El Ejército ruso lanzó una nueva ofensiva aérea contra Kiev y otras zonas de Ucrania que dejó al menos 20 muertos y más de 60 heridos, según informaron las autoridades ucranianas. El ataque se produjo apenas cuatro días después del bombardeo más letal del año sobre la capital, que había provocado cerca de 30 fallecidos y 92 heridos.
Durante la madrugada, 14 personas murieron en la ciudad de Kiev, mientras que otras seis perdieron la vida en la región metropolitana, de acuerdo con el gobernador Mykola Kalashnyk.
El presidente de Ucrania, Volodímir Zelenski, informó que los ataques provocaron daños en más de diez puntos de la capital y que más de 400 efectivos de los servicios de emergencia y fuerzas de seguridad fueron desplegados para asistir a las víctimas y remover los escombros.
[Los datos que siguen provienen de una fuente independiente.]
import Literature.AlgebraicGeometry.Motives.SplitQuadricConstantFieldExtensions
import HarnessLib

/-!
# Schütt's stable pole order `ν` for the two quadrics of `ℙ^{2l+3}`: `ν_{l+1}(ℰ) = ν_{l+1}(ℋ) = 2 = b_{2l+2}` —
# ALL normalised Frobenius eigenvalues on the middle cohomology are roots of unity; the pole order of
# `Z(ℰ ⊗ 𝔽_{q^m}, T)` at `(q^m)^{−(l+1)}` stabilises at `2` along `2 ∣ m` but along NO cofinal set of all `m`
# (it oscillates `1, 2, 1, 2, …`): the divisibility `m₀ ∣ m` in the stabilisation theorem cannot be dropped

Topic `Literature/AlgebraicGeometry/Motives`; THEOREMS ONLY (no definition, no instance, no named fact; D-0026).
The tree's `Motives/ZetaFunctionConstantFieldExtensionPoleOrder` proves, for every smooth projective `X` with the
Riemann hypothesis in `E`: there are `ν ≤ b_{2r}`, `ν ≡ b_{2r} (mod 2)`, and `m₀ ≥ 1` with
`ord_{(q^m)^{−r}} Z(X ⊗ 𝔽_{q^m}) = dim H^{2r}(X)(r)_{(φ_r(Fᵐ)),1} = ν` for all `m ≥ 1` DIVISIBLE by `m₀`
(`exists_poleOrder_pow_stable_even`; `ν` = the number of normalised eigenvalues `α/qʳ` of Frobenius on `H^{2r}(X)`
that are roots of unity, `exists_finrank_maxGenEigenspace_ρTwist_pow_eq_card_isOfFinOrder`). This file computes
these data for the elliptic quadric `ℰ_{2l+3}` and the hyperbolic quadric `ℋ_{2l+3}` (g52-#6, g52-#7) and shows on
`ℰ` that the theorem is sharp:

* §1 (`E`, integral models `P` of the `Pᵢ(ℰ, T)` with RH roots): **`card_isOfFinOrder_roots_ellipticQuadric_middle`**
  (`ν_{l+1}(ℰ) = #{z : P_{2l+2}(ℰ)(z) = 0, z·q^{l+1} ∈ μ_∞} = 2`),
  **`isOfFinOrder_of_mem_roots_ellipticQuadric_middle`** (EVERY normalised inverse root of `P_{2l+2}(ℰ, T)` is a
  root of unity — they are `±1`), and the same two statements for `ℋ` (`card_isOfFinOrder_roots_splitQuadric_middle`,
  `isOfFinOrder_of_mem_roots_splitQuadric_middle`; all normalised roots `= 1`).
* §2 (explicit stabilisation): **`poleOrder_pow_stable_ellipticQuadric_middle`** (`ν = 2 = b_{2l+2}`, `m₀ = 2`:
  for every `m ≥ 1` with `2 ∣ m`, `dim H^{2l+2}(ℰ)(l+1)_{(φᵐ),1} = 2` and `ord_{(q^m)^{−(l+1)}} Z(ℰ ⊗ 𝔽_{q^m}) = 2`),
  `poleOrder_pow_stable_splitQuadric_middle` (`m₀ = 1` for `ℋ`).
* §3 (sharpness, E-free): **`not_exists_poleOrder_pow_ellipticQuadric_middle_forall`** (there is NO `ν` with
  `ord_{(q^m)^{−(l+1)}} Z(ℰ ⊗ 𝔽_{q^m}) = ν` for all `m ≥ 1`: orders `1` at `m = 1` and `2` at `m = 2`), versus
  `exists_poleOrder_pow_splitQuadric_middle_forall` (`ν = 2` works for all `m ≥ 1` on `ℋ`); in cohomology
  **`finrank_maxGenEigenspace_ρTwist_pow_ellipticQuadric_middle_three_lt_two`** (`dim …_{(φ³),1} = 1 < 2 = dim …_{(φ²),1}`)
  and **`not_monotone_finrank_maxGenEigenspace_ρTwist_pow_ellipticQuadric_middle`** — the pole order is monotone
  along divisibility (the tree's `finrank_maxGenEigenspace_ρTwist_pow_mono`) but NOT along `≤`.

HC is not touched.

## References

* [Schuett2013TwoLecturesK3] M. Schütt, Two lectures on the arithmetic of K3 surfaces (2013), §6 pp. 79–80
  (`ρ(X_𝔭)` over `𝔽̄_𝔭` = number of eigenvalues `ζ q`; «`ρ ≡ b₂ mod 2`»).
* [Milne2007TateFiniteFieldsAIM] J. S. Milne, The Tate conjecture over finite fields (AIM talk, 2007), Th. 1.2, p. 4.
* [TateWoodsHole1965] J. Tate, Algebraic cycles and poles of zeta functions (1965), §3.
* [Kahn2020] B. Kahn, Zeta and L-Functions of Varieties and Motives (2020), §6.14 Conj. 6.52; §3.6 Remark 3.66.
* [Hirschfeld1998] J. W. P. Hirschfeld, Projective Geometries over Finite Fields (1998), §5.2 Thm. 5.2.6 (ii)–(iii).
* [Stichtenoth2009] H. Stichtenoth, Algebraic Function Fields and Codes (2009), Thm. 5.1.15 (f).
* Tree: `Motives/ZetaFunctionConstantFieldExtensionPoleOrder` (`exists_finrank_maxGenEigenspace_ρTwist_pow_eq_card_isOfFinOrder`,
  `exists_poleOrder_pow_stable_even`, `finrank_maxGenEigenspace_ρTwist_pow_mono`), `Motives/EllipticQuadricConstantFieldExtensions`
  (g52-#6), `Motives/SplitQuadricConstantFieldExtensions` (g52-#7), `Motives/QuadricsFiniteFieldCohomology` (g52-#3),
  `Motives/FrobeniusTracesIndependentOfTheory` (`finrank_eq_natDegree_of_isIntegralModel`).

## Provenance

Lane `lit-hodgefound` (summit `HodgeConjecture`, Track 2 foundations library, Layer B: motives ∕ varieties over finite
fields), seat `lit-hodgefound-p29` (literature-prover, generation 52, row g52-#9).
-/

universe u v

open Polynomial Finset CategoryTheory AlgebraicGeometry
open Literature.AlgebraicGeometry.Kahn2003 (HasPoleOfOrderAt)

noncomputable section

namespace Literature.AlgebraicGeometry.Motives

/-- `l + 1 ≤ 2l + 2 + 2` (any proof matches the tree's by proof irrelevance). [folklore] -/
private theorem leE (l : ℕ) : l + 1 ≤ 2 * l + 2 + 2 := by omega

/-- The middle coordinate `l + 1`. [folklore] -/
private theorem ltE₁ (l : ℕ) : l + 1 < 2 * l + 2 + 2 := by omega

/-- The middle coordinate `l + 2`. [folklore] -/
private theorem ltE₂ (l : ℕ) : l + 2 < 2 * l + 2 + 2 := by omega

/-- `l + 2 ≤ 2l + 2 + 2`. [folklore] -/
private theorem leS (l : ℕ) : l + 2 ≤ 2 * l + 2 + 2 := by omega

/-! ### §3 (E-free part) The pole order of `ℰ` does not stabilise along all `m`; that of `ℋ` does -/

section EFree

open SmoothHypersurface (hypersurface)

variable {k : Type u} [Field k] [Finite k] (l : ℕ) {ε : k} (ε' : Fin (l + 2) → kˣ)

/-- **There is NO `ν` with `ord_{T=(q^m)^{−(l+1)}} Z(ℰ ⊗ 𝔽_{q^m}, T) = ν` for ALL `m ≥ 1`**: the order is `1` for
`m = 1` and `2` for `m = 2` (g52-#6). The pole order of the elliptic quadric up the tower `𝔽_{q^m}` oscillates
`1, 2, 1, 2, …`; Schütt's stabilisation holds only along the multiples of `m₀ = 2`. [cite: Schuett2013TwoLecturesK3, §6 pp. 79–80]
[cite: TateWoodsHole1965, §3] [cite: Hirschfeld1998, §5.2 Thm. 5.2.6 (ii), (iii)] -/
theorem not_exists_poleOrder_pow_ellipticQuadric_middle_forall (hε : ¬IsSquare ε) :
    ¬ ∃ ν : ℕ, ∀ m : ℕ, 0 < m →
      HasPoleOfOrderAt (zetaSeriesPow
        (hypersurface ((∑ i : Fin (l + 1), MvPolynomial.X (Fin.castLE (leE l) i) *
          MvPolynomial.X (Fin.rev (Fin.castLE (leE l) i))) + MvPolynomial.X (Fin.mk (l + 1) (ltE₁ l)) ^ 2 -
          MvPolynomial.C ε * MvPolynomial.X (Fin.mk (l + 2) (ltE₂ l)) ^ 2 : MvPolynomial (Fin (2 * l + 2 + 2)) k)) m)
        ((((Nat.card k : ℚ) ^ m) ^ (l + 1))⁻¹) ν := by
  rintro ⟨ν, h⟩
  have h1 := (h 1 one_pos).unique (hasPoleOfOrderAt_zetaSeriesPow_ellipticQuadric_middle_of_odd l hε odd_one)
  have h2 := (h 2 two_pos).unique
    (hasPoleOfOrderAt_zetaSeriesPow_ellipticQuadric_middle_of_even l hε two_pos even_two)
  omega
El mandatario advirtió que el número de fallecidos podría aumentar a medida que avancen las tareas de rescate.
Entre las escenas más dramáticas, los equipos de emergencia recuperaron los cuerpos de una familia completa —padre, madre e hijo— atrapados bajo los restos de un edificio residencial, según informó el ministro de Asuntos Exteriores ucraniano, Andrii Sybiha.
En el suburbio de Vyshneve, unas 600 personas debieron ser evacuadas debido al riesgo de explosión de municiones sin detonar.
La nueva ofensiva se produjo en la antesala de la cumbre de la OTAN, donde el respaldo militar a Ucrania ocupará un lugar central en la agenda. Zelenski insistió en la necesidad de fortalecer la defensa aérea de su país y anticipó que buscará nuevos compromisos de apoyo por parte de sus aliados.
Por su parte, el Ministerio de Defensa de Rusia confirmó haber ejecutado un ataque “masivo” con misiles de largo alcance y drones contra objetivos en Kiev y otras regiones. Moscú sostuvo que los blancos fueron instalaciones militares, aeródromos e infraestructura energética, mientras que las autoridades ucranianas aseguraron que los impactos alcanzaron principalmente edificios residenciales y zonas habitadas por civiles.
Ucrania respondió con ataques sobre instalaciones petroleras rusas
En paralelo, las Fuerzas Armadas ucranianas lanzaron una ofensiva con drones contra objetivos estratégicos en territorio ruso. El comandante de las unidades de drones, Robert Brovdi, informó sobre ataques contra dos buques de la denominada “flota en la sombra” que transportaban combustible en el mar de Azov.
Además, el Estado Mayor ucraniano confirmó una operación contra la refinería de Gazpromneft, considerada la mayor de Rusia, donde se registró un incendio tras el impacto de drones.
Mientras tanto, el Ministerio de Defensa ruso aseguró haber interceptado 613 de los 625 drones lanzados por Ucrania durante la noche. Sin embargo, algunos aparatos lograron alcanzar instalaciones portuarias y petroleras en los puertos de Vysotsk y Ust-Luga, además de provocar un apagón en Sebastopol, en la península de Crimea.
La escalada de ataques refleja el recrudecimiento del conflicto, que ya lleva más de cuatro años y medio y ha provocado la muerte de más de 16.000 civiles ucranianos, según estimaciones de las Naciones Unidas.